Alcolock obbligatorio: il sistema entra ufficialmente in vigore

Con la circolare del 23 febbraio 2026, il sistema Alcolock diventa pienamente operativo in Italia.

Dopo il Decreto MIT del 2 luglio 2025, che aveva definito caratteristiche tecniche, modalità di installazione e requisiti delle officine autorizzate, mancava solo un ultimo passaggio: la pubblicazione ufficiale dell’elenco dei dispositivi e delle officine abilitate.

Ora l’elenco è disponibile sul Portale dell’Automobilista e la misura entra concretamente in vigore su tutto il territorio nazionale.
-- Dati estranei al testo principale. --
/-- **Prop. 2.4 (iii): the `Π`-statement from the `Δ`-statement** (proof, p. 51: "The commensurable
terminality of `Π^tp_X` in `Π̂_X` then follows immediately from the commensurable terminality of
`Δ^tp_X` in `Δ̂_X`"). [cite: Mochizuki2012, Prop 2.4(iii) p.51] -/
theorem prop24iii_of_delta (h : IsCommensurablyTerminal D.ιΔ.range) : D.Prop24iii where
  delta := h
  pi := ⟨isCommensurablyTerminal_of_inf_ker D.prHat D.ιX.range D.ιΔ.range h.commensurator_eq
    D.range_inf_deltaHat D.prHat_comp_range_surjective⟩

/-- `ιΔ` is `ιX` on underlying elements. [cite: Mochizuki2012, §2 p.47] -/
theorem coe_ιΔ (d : D.DeltaTp) : ((D.ιΔ d : D.DeltaHat) : D.PiHat) = D.ιX d := rfl

/-- A conjugate `γ y γ⁻¹ ∈ Π̂_X` of an element `y` with trivial image in `G_k` that lies in `Π^tp_X`
lies in `Δ^tp_X`. [cite: Mochizuki2012, §2 p.47] -/
theorem conj_mem_map_deltaTp {γ y : D.PiHat} (hy : D.prHat y = 1)
    (hmem : γ * y * γ⁻¹ ∈ D.ιX.range) : γ * y * γ⁻¹ ∈ D.DeltaTp.map D.ιX := by
  obtain ⟨s, hs⟩ := hmem
  refine ⟨s, ?_, hs⟩
  show s ∈ D.prTp.ker
  rw [MonoidHom.mem_ker, ← D.prHat_ιX, hs, map_mul, map_mul, map_inv, hy, mul_one,
    mul_inv_cancel]

/-- **Cor. 2.5 (decomposition groups) from Prop. 2.4 (ii)** (proof, p. 51: "Since `D_x` is compact
and surjects onto an open subgroup of `G_k`, it thus follows from Proposition 2.4, (ii), that a
`Π̂_X`-conjugate of `D_x` is contained in `Π^tp_X` if and only if it is, in fact, a `Π^tp_X`-conjugate of
`D_x`, and that a `Π̂_X`-conjugate of `Π^tp_X` contains `D_x` if and only if it is, in fact, equal to
`Π^tp_X`").  The printed properties of the decomposition groups `D_x` — compact, [nontrivial], with
open image in `G_k` — are the hypothesis `hD`; `X` has a closed point or cusp (`Nonempty D.Pt`).
[cite: Mochizuki2012, Cor 2.5 p.51] -/
theorem cor25Decomposition_of_prop24ii (h : D.Prop24ii) [Nonempty D.Pt]
    (hD : ∀ x : D.Pt, IsCompact (D.decompTp x : Set D.PiTp) ∧ D.decompTp x ≠ ⊥ ∧
      IsOpen ((D.decompTp x).map D.prTp : Set D.Gk)) :
    D.Cor25Decomposition where
  le_iff hS x γ := by
    obtain ⟨hc, hne, ho⟩ := hD x
    constructor
    · intro hle
      have hγ : γ ∈ D.ιX.range := by
        refine h.mem_of_conj_le hS (D.decompTp x) hc hne ho γ fun l hl => hle ?_
        exact Subgroup.smul_mem_pointwise_smul _ _ _ ⟨l, hl, rfl⟩
      obtain ⟨t, rfl⟩ := hγ
      exact ⟨x, t, (map_conj_smul D.ιX t (D.decompTp x)).symm⟩
    · rintro ⟨x', t, he⟩
      rw [he]
      exact Subgroup.map_le_range _ _
  conj_eq_iff hS γ := by
    constructor
    · rintro ⟨x, t, hle⟩
      obtain ⟨hc, hne, ho⟩ := hD x
      -- apply Prop. 2.4 (ii) to `Λ = D_x` and `γ' := γ⁻¹ · t`
      have hγ' : γ⁻¹ * D.ιX t ∈ D.ιX.range := by
        refine h.mem_of_conj_le hS (D.decompTp x) hc hne ho _ fun l hl => ?_
        have hmem : D.ιX (t * l * t⁻¹) ∈ MulAut.conj γ • D.ιX.range :=
          hle ⟨t * l * t⁻¹, Subgroup.smul_mem_pointwise_smul _ _ _ hl, rfl⟩
        rw [Subgroup.mem_pointwise_smul_iff_inv_smul_mem, MulAut.smul_def,
          MulAut.conj_inv_apply] at hmem
        simpa only [map_mul, map_inv, mul_inv_rev, inv_inv, mul_assoc] using hmem
      have hγmem : γ ∈ D.ιX.range := by
        have e : γ = D.ιX t * (γ⁻¹ * D.ιX t)⁻¹ := by
          rw [mul_inv_rev, inv_inv, mul_inv_cancel_left]
        rw [e]
        exact mul_mem ⟨t, rfl⟩ (inv_mem hγ')
      exact Subgroup.conj_smul_eq_self_of_mem hγmem
    · intro heq
      obtain ⟨x⟩ := ‹Nonempty D.Pt›
      refine ⟨x, 1, ?_⟩
      rw [map_one, one_smul, heq]
      exact Subgroup.map_le_range _ _

/-- **Cor. 2.5 (inertia groups of cusps) from Prop. 2.4 (i)** (proof, p. 51: "when `x` is a cusp of
`X` [so `I_x ≅ ℤ̂`], it follows — i.e., by applying Proposition 2.4, (i), to the unique maximal
pro-`Σ` subgroup of `I_x` — that a `Π̂_X`-conjugate of `I_x` is contained in `Π^tp_X` if and only if it
is, in fact, a `Π^tp_X`-conjugate of `I_x`, and that a `Π̂_X`-conjugate of `Π^tp_X` contains `I_x` if and
only if it is, in fact, equal to `Π^tp_X`").  The pro-`Σ` part of `I_x` — a nontrivial [`Σ ≠ ∅`]
compact pro-`Σ` subgroup `P ⊆ I_x` — is the hypothesis `hI`; `X` has a cusp (`Nonempty D.Cusp`).
[cite: Mochizuki2012, Cor 2.5 p.51] -/
theorem cor25Inertia_of_prop24i (h : D.Prop24i) [Nonempty D.Cusp]
    (hI : ∀ x : D.Cusp, ∃ P : Subgroup D.DeltaTp, P ≤ D.inertiaTp x ∧
      IsCompact (P : Set D.DeltaTp) ∧ P ≠ ⊥ ∧ IsProSigma D.graph.Sigma P) :
    D.Cor25Inertia where
  le_iff hS x γ := by
    obtain ⟨P, hPI, hPc, hPne, hPS⟩ := hI x
    constructor
    · intro hle
      have hγ : γ ∈ D.ιX.range := by
        refine h.mem_of_conj_le P hPc hPne hPS γ fun p hp => ?_
        refine D.conj_mem_map_deltaTp (by rw [D.prHat_ιX]; exact p.2) (hle ?_)
        exact Subgroup.smul_mem_pointwise_smul _ _ _ ⟨(p : D.PiTp), ⟨p, hPI hp, rfl⟩, rfl⟩
      obtain ⟨t, rfl⟩ := hγ
      exact ⟨x, t, (map_conj_smul D.ιX t _).symm⟩
    · rintro ⟨x', t, he⟩
      rw [he]
      exact Subgroup.map_le_range _ _
  conj_eq_iff hS γ := by
    constructor
    · rintro ⟨x, t, hle⟩
      obtain ⟨P, hPI, hPc, hPne, hPS⟩ := hI x
      -- apply Prop. 2.4 (i) to `Λ = P` and `γ' := γ⁻¹ · t`
      have hγ' : γ⁻¹ * D.ιX t ∈ D.ιX.range := by
        refine h.mem_of_conj_le P hPc hPne hPS _ fun p hp => ?_
        refine D.conj_mem_map_deltaTp (by rw [D.prHat_ιX]; exact p.2) ?_
        have hmem : D.ιX (t * (p : D.PiTp) * t⁻¹) ∈ MulAut.conj γ • D.ιX.range :=
          hle ⟨t * p * t⁻¹, Subgroup.smul_mem_pointwise_smul _ _ _ ⟨p, hPI hp, rfl⟩, rfl⟩
        rw [Subgroup.mem_pointwise_smul_iff_inv_smul_mem, MulAut.smul_def,
          MulAut.conj_inv_apply] at hmem
        simpa only [map_mul, map_inv, mul_inv_rev, inv_inv, mul_assoc] using hmem
      have hγmem : γ ∈ D.ιX.range := by
        have e : γ = D.ιX t * (γ⁻¹ * D.ιX t)⁻¹ := by
          rw [mul_inv_rev, inv_inv, mul_inv_cancel_left]
        rw [e]
        exact mul_mem ⟨t, rfl⟩ (inv_mem hγ')
      exact Subgroup.conj_smul_eq_self_of_mem hγmem
    · intro heq
      obtain ⟨x⟩ := ‹Nonempty D.Cusp›
      refine ⟨x, 1, ?_⟩
      rw [map_one, one_smul, heq]
      exact Subgroup.map_le_range _ _

end StableCurveTemperedData

end Literature.IUT.HodgeTheaters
Cos’è l’Alcolock e come funziona

L’Alcolock è un dispositivo che impedisce l’avviamento del veicolo se il conducente non supera un test alcolemico tramite soffio.

È obbligatorio per chi, a seguito di condanna definitiva per guida in stato di ebbrezza superiore a 0,8 g/l, ha sulla patente i codici:

  • Codice 68 – Limitazione dell’uso: niente alcool

  • Codice 69 – Guida consentita solo su veicoli dotati di alcolock conforme

L’obbligo si applica anche ai mezzi pesanti.

Durata dell’obbligo

Il dispositivo deve restare installato per tutto il periodo di validità della limitazione:

  • Almeno 2 anni per tasso tra 0,8 e 1,5 g/l

  • Almeno 3 anni per tasso superiore a 1,5 g/l

Dispositivi e officine autorizzate

Con la circolare del 23 febbraio 2026 sono stati pubblicati:

  • l’elenco dei dispositivi installabili

  • i modelli di veicoli compatibili

  • l’elenco delle officine autorizzate

L’elenco è destinato ad aggiornarsi progressivamente.

Cosa cambia per il settore dell’autotrasporto

L’introduzione operativa dell’Alcolock rafforza il quadro normativo sulla sicurezza stradale e coinvolge direttamente anche il settore dei trasporti.

Per aziende strutturate come Trasporti Miranda, la sicurezza non è un obbligo formale ma un valore imprescindibile.

Prevenzione, rispetto delle normative e tutela dei conducenti rappresentano elementi centrali nella gestione della flotta.

Perché sulla strada la responsabilità non è mai opzionale.